### Exercise brief
Return the records exactly, from the first line through the "and its normalised" line.

Data entries
•••••

/-!
# Cell `bsd-f1-sign2`, lens `-an` g12 (MEMO-an v1.22 §2 AN-29): TWIN VALUATION FLOOR, ITS SHARPNESS, AND THE 2-SELMER RANK READ OFF
# THE DOOR-TWISTED CENTRAL VALUES — rows AN-29a `DoorTwinSelmerFloorAtTwo`, AN-29b `DoorTwinSelmerFloorSharpAtTwo`, headline AN-29
# `LeastTwinValuationAtTwo`, AN-29c `DoorTwinValuationParityAtTwo` (all `@[conjecture]`), helpers, kernel glue, REF1 e1–e4
# (the Zhao / Zhai / CLTZ «integrality across the twist family» half of the analytic lens)

The object.  For `W/ℚ` globally minimal with `E(ℚ)[2] = 0` and a door-admissible `d` (tree `DoorAdmissible`: `d < 0`
square-free, `d ≡ 1 (8)`, every `q ∣ d` good, `(d/ℓ) = 1` at the odd bad `ℓ`) with `L(W^{(d)},1) ≠ 0`, the ALGEBRAIC TWIN VALUE
`q_d := L(W_d, 1)/Ω(W_d) ∈ ℚ` of a globally minimal model `W_d` of the twist (`Ω` = Miller's period incl. `c_∞`,
tree `realPeriodRat`), and its normalised `2`-adic valuation `A(W,d) := ord₂ q_d − ord₂ ∏_ℓ c_ℓ(W)`.

* AN-29a `DoorTwinSelmerFloorAtTwo` (CONJECTURE; the EULER-SYSTEM HALF of rank-`0` `BSD₂` on the door family, `Ш(W_d)`-FREE,
  sharpened by the BASE curve's `2`-Selmer group):  `A(W,d) ≥ max (t + 2s, dim_{𝔽₂} Sel₂(W) − [Δ_W > 0])`.
  Mechanism: `BSD₂(W_d)` gives `A = t + 2s + ord₂ #Ш(W_d)[2^∞]` (Tate `I₀*` at the door primes: `c_q(W_d) = 2` at the `t`
  transposition primes, `4` at the `s` identity primes; `W_d ≅ W` over `ℚ_ℓ` at `ℓ ∣ 2N`); `#Ш(W_d)[2^∞] ≥ #Ш(W_d)[2] = #Sel₂(W_d)`
  (rank `0`, no `2`-torsion); and the DROP LEMMA `dim Sel₂(W_d) ≥ dim Sel₂(W) − t − 2s − [Δ_W > 0]` (the two Selmer groups live in
  `H¹(ℚ, W[2])` with the same local conditions away from the non-silent door primes and, for `Δ_W > 0`, the real place, where the
  two Kummer Lagrangians are transverse: Kramer 1981 Prop. 3 and 6, Mazur–Rubin 2010 Prop. 3.3).  So AN-29a ⟸ [Kato-direction
  inequality `ord₂ q_d ≥ ord₂ ∏c(W_d) + dim Sel₂(W_d)` at `p = 2` for the non-CM rank-`0` twin, ALL reduction types at `2`] ∧ [drop
  lemma, kernel algebra].  The first is in print only for odd `p` (Kato 2004 Thm 17.4 / Perrin-Riou 2003 Prop 4.8, `p ≠ 2`); the
  cell's ES-C-E `KatoRankZeroUpperBoundAtTwo` is its good-supersingular-at-`2`, full-`Ш` instance.
* AN-29b `DoorTwinSelmerFloorSharpAtTwo` (CONJECTURE; the CONVERSE HALF at a maximal-drop door): for `W` of analytic rank one the
  floor is ATTAINED: some door has `A(W,d) = dim Sel₂(W) − [Δ_W > 0]`.  ⟸ [Mazur–Rubin supply of a `Sel₂(W_d) = 0` door with
  `t + 2s = dim Sel₂(W) − [Δ>0]`] ∧ [the rank-`0` `2`-converse with exact valuation for `Sel₂`-trivial twins, `ord₂ q_d = ord₂ ∏c(W_d)`
  — Zhai 2016 Thm 1.1's shape for a rank-`0` BASE; here the base has rank one and its plus modular symbols vanish].
* AN-29 `LeastTwinValuationAtTwo` = AN-29a(ii) ∧ AN-29b packaged: **`dim_{𝔽₂} Sel₂(W) − [Δ_W > 0] + ord₂ ∏c(W)` IS THE LEAST
  `ord₂ q_d` over the door twins with `L ≠ 0`** — an analytic formula for the `2`-Selmer rank of a rank-one curve with `E(ℚ)[2] = 0`.
* AN-29c `DoorTwinValuationParityAtTwo` (CONJECTURE, `Ш`-free square-class law): `A(W,d) ≡ [Δ_W < 0] (mod 2)` on every door
  (⟸ `BSD₂(W_d)` ∧ Cassels–Tate squareness ∧ `t ≡ [Δ_W<0] (2)` = AN-22J, Hilbert reciprocity).
Census (ENGINE L kit j300076 + ENGINE L3 kit j303912, `MEMO-an-data/g12/census29.py` ab03d636a263616c → `census29.out` a2a9a784e12e03f6;
REF1 §100 independent recount `REF1-data/b100/recount29.py` from the raw rows `engineL_rows-j300076.jsonl` 52f2819d49a9eaee +
`engineL_rows-j303912.jsonl` 41237d1d7fc5e566): 1 029 DEDUPLICATED certified rank-`0` door rows on 294 curves (the sketch's «1 031» counted 2
duplicates — r2), 1 027 rows with `dim Sel₂(W) = 3`, 2 with `1`: AN-29a(i) 1 029/1 029 (equality 438), AN-29a(ii) 1 029/1 029 (equality 787;
equality with the max 793; excess `ord₂ q_d − floorExp ∈ {0: 787, 2: 236, 4: 6}`, always even = AN-29c); AN-29b attained inside `|d| ≤ 6000` on
286/294 curves = 252/252 multi-door curves (the 8 misses are the 8 single-door curves); AN-29c 1 029/1 029; V3, drop lemma, door conditions
1 029/1 029; `v₂ Ш_an(W_d) = dim Sel₂(W_d)` on every row (no `Ш(W_d)[4]` in the data).  Nothing is asserted: `def … : Prop` only.

TYPER FILING (cell `bsd-f1-sign2`, seat `-ty` g9; CANDIDATES.md rows AN-29a / AN-29b / AN-29 / AN-29c; -an g12 CANDIDATES-delta 2026-08-28T10:14:08Z
+ erratum 10:19:14Z, banking TURNKEY D-an-49 «bank `g12/Sketch_v18.lean` as `F1Sign2/TwinValuationFloorAtTwo.lean`», cell rule «file statement-only
AFTER REF1» — REF1 §100 CLEARED 11:57:26Z): the namespace block of `HOME/MEMO-an-data/g12/Sketch_v18.lean` 2d30917616108c07 (-an: farm rc 0 · 0 warn
· 0 sorry; BC7 4/4 CLEAN `g12/bc/Probe_v18.txt` 777003dccfe87d82) VERBATIM under the cell namespace `…Rank1Residual.F1Sign2.TwinFloor` — the four
rows tagged `@[conjecture]`, helper defs `posBit`/`negBit`/`selmerTwoDim`/`floorExp`/`twinValuations` and the two glue theorems unchanged — plus
REF1's kernel facts e1–e4 of `REF1-data/b100/Probe100.lean` e06560555884a715 as theorems (proofs verbatim; names
`doorTwinSelmerFloorSharpAtTwo_of_leastTwinValuationAtTwo`, `floorExp_le_of_leastTwinValuationAtTwo`, `entireLFunction_ne_zero_of_floor`,
`floorExp_add_one_le_of_floor_of_parity`, `floorExp_sub_eq`).  Typer edits are DOCSTRING-ONLY: census count 1 031 ↦ 1 029 (r2), the AN-29b
«why it might fail» sentence (r1), riders r3/r5/r6/r7 and REF2 v24 §5 r1–r5, the REF1/REF2 verdict sentences, one cite key spelled as the bib
has it (`Cassels1962ArithmeticIV`), one added (`Zhai2021BSDExactFormulaTwists`, `Smith2022SelmerTwistI`).  The sketch's
`import …Theses.ByReductionTypeAtTwo` / `HarnessLib.Audit.CruxProbe` (probe-only) are not imported.
REF1-AUDIT §100 (refuter-bsd-f1-sign2-ref1 g9): AN-29a/b/headline/c SURVIVE as typed (conj-grade: BSD₂ of the rank-0 door twins + Kolyvagin +
drop lemma (a), + maximal-drop door supply (b), + Cassels–Tate + AN-22J (c); ¬CM scope-only), KILLED none; Probe100 e06560555884a715 rc 0·0·0·0,
glue + e1–e4 trio; independent recount from raw ENGINE L/L3 rows 1 029/1 029 for a(i), a(ii), c, V3, drop lemma, door conditions; sharpness
286/294 (252/252 multi-door).
REF2-PLACEMENT v24 §5 (refuter-bsd-f1-sign2-ref2 g24, D-an-50, 10:27:23Z): a(i) VARIANT (= weak 2-part BSD on the twin; unconditional printed
floor Zhai 2021 Thm 1.1: `ord₂ q_d ≥ t + s − 1` for optimal `W`); a(ii) + LeastTwinValuation NEW-COMBINATION (lower end: Zhai-type floors ×
Kramer/MR drop lemma, floor through the base's `Sel₂` not in print), OPEN IN PRINT as a theorem (Kato-exactness at 2, ES-C-E), BSD₂-implied;
b OPEN conjecture (MR 2010 Prop 5.2 supply + `Ш[4] = Ш[2]` at a door + rank-0 BSD₂), 286/294; c VARIANT (`ord₂ Ш_an(W_d)` even = square
expectation), open; beyond-print theorem NO; not refuted in print; PARTITION none.
PARTITION: none (frontier tier, off the crux-23715 path); beyond-print theorem: no; BSD is not proved by any of this.
bears_on: the cell's SEARCH QUESTION («what is the signed / ± object at 2?») — the analytic lens's twist-family half; -an ask D-an-48 (Kato floor
with `Ш[2]` at `p = 2` for the rank-0 twin = ES-C-E `KatoRankZeroUpperBoundAtTwo`); D-an-47 (deep doors for the 8 single-door curves).
Builder `tools/mk_an29.py`, published with the filed text under `HOME/MEMO-ty-data/g9/`.
-/

set_option autoImplicit false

•••••

### Task answer
/-!
# Cell `bsd-f1-sign2`, lens `-an` g12 (MEMO-an v1.22 §2 AN-29): TWIN VALUATION FLOOR, ITS SHARPNESS, AND THE 2-SELMER RANK READ OFF
# THE DOOR-TWISTED CENTRAL VALUES — rows AN-29a `DoorTwinSelmerFloorAtTwo`, AN-29b `DoorTwinSelmerFloorSharpAtTwo`, headline AN-29
# `LeastTwinValuationAtTwo`, AN-29c `DoorTwinValuationParityAtTwo` (all `@[conjecture]`), helpers, kernel glue, REF1 e1–e4
# (the Zhao / Zhai / CLTZ «integrality across the twist family» half of the analytic lens)

The object.  For `W/ℚ` globally minimal with `E(ℚ)[2] = 0` and a door-admissible `d` (tree `DoorAdmissible`: `d < 0`
square-free, `d ≡ 1 (8)`, every `q ∣ d` good, `(d/ℓ) = 1` at the odd bad `ℓ`) with `L(W^{(d)},1) ≠ 0`, the ALGEBRAIC TWIN VALUE
`q_d := L(W_d, 1)/Ω(W_d) ∈ ℚ` of a globally minimal model `W_d` of the twist (`Ω` = Miller's period incl. `c_∞`,
tree `realPeriodRat`), and its normalised `2`-adic valuation `A(W,d) := ord₂ q_d − ord₂ ∏_ℓ c_ℓ(W)`.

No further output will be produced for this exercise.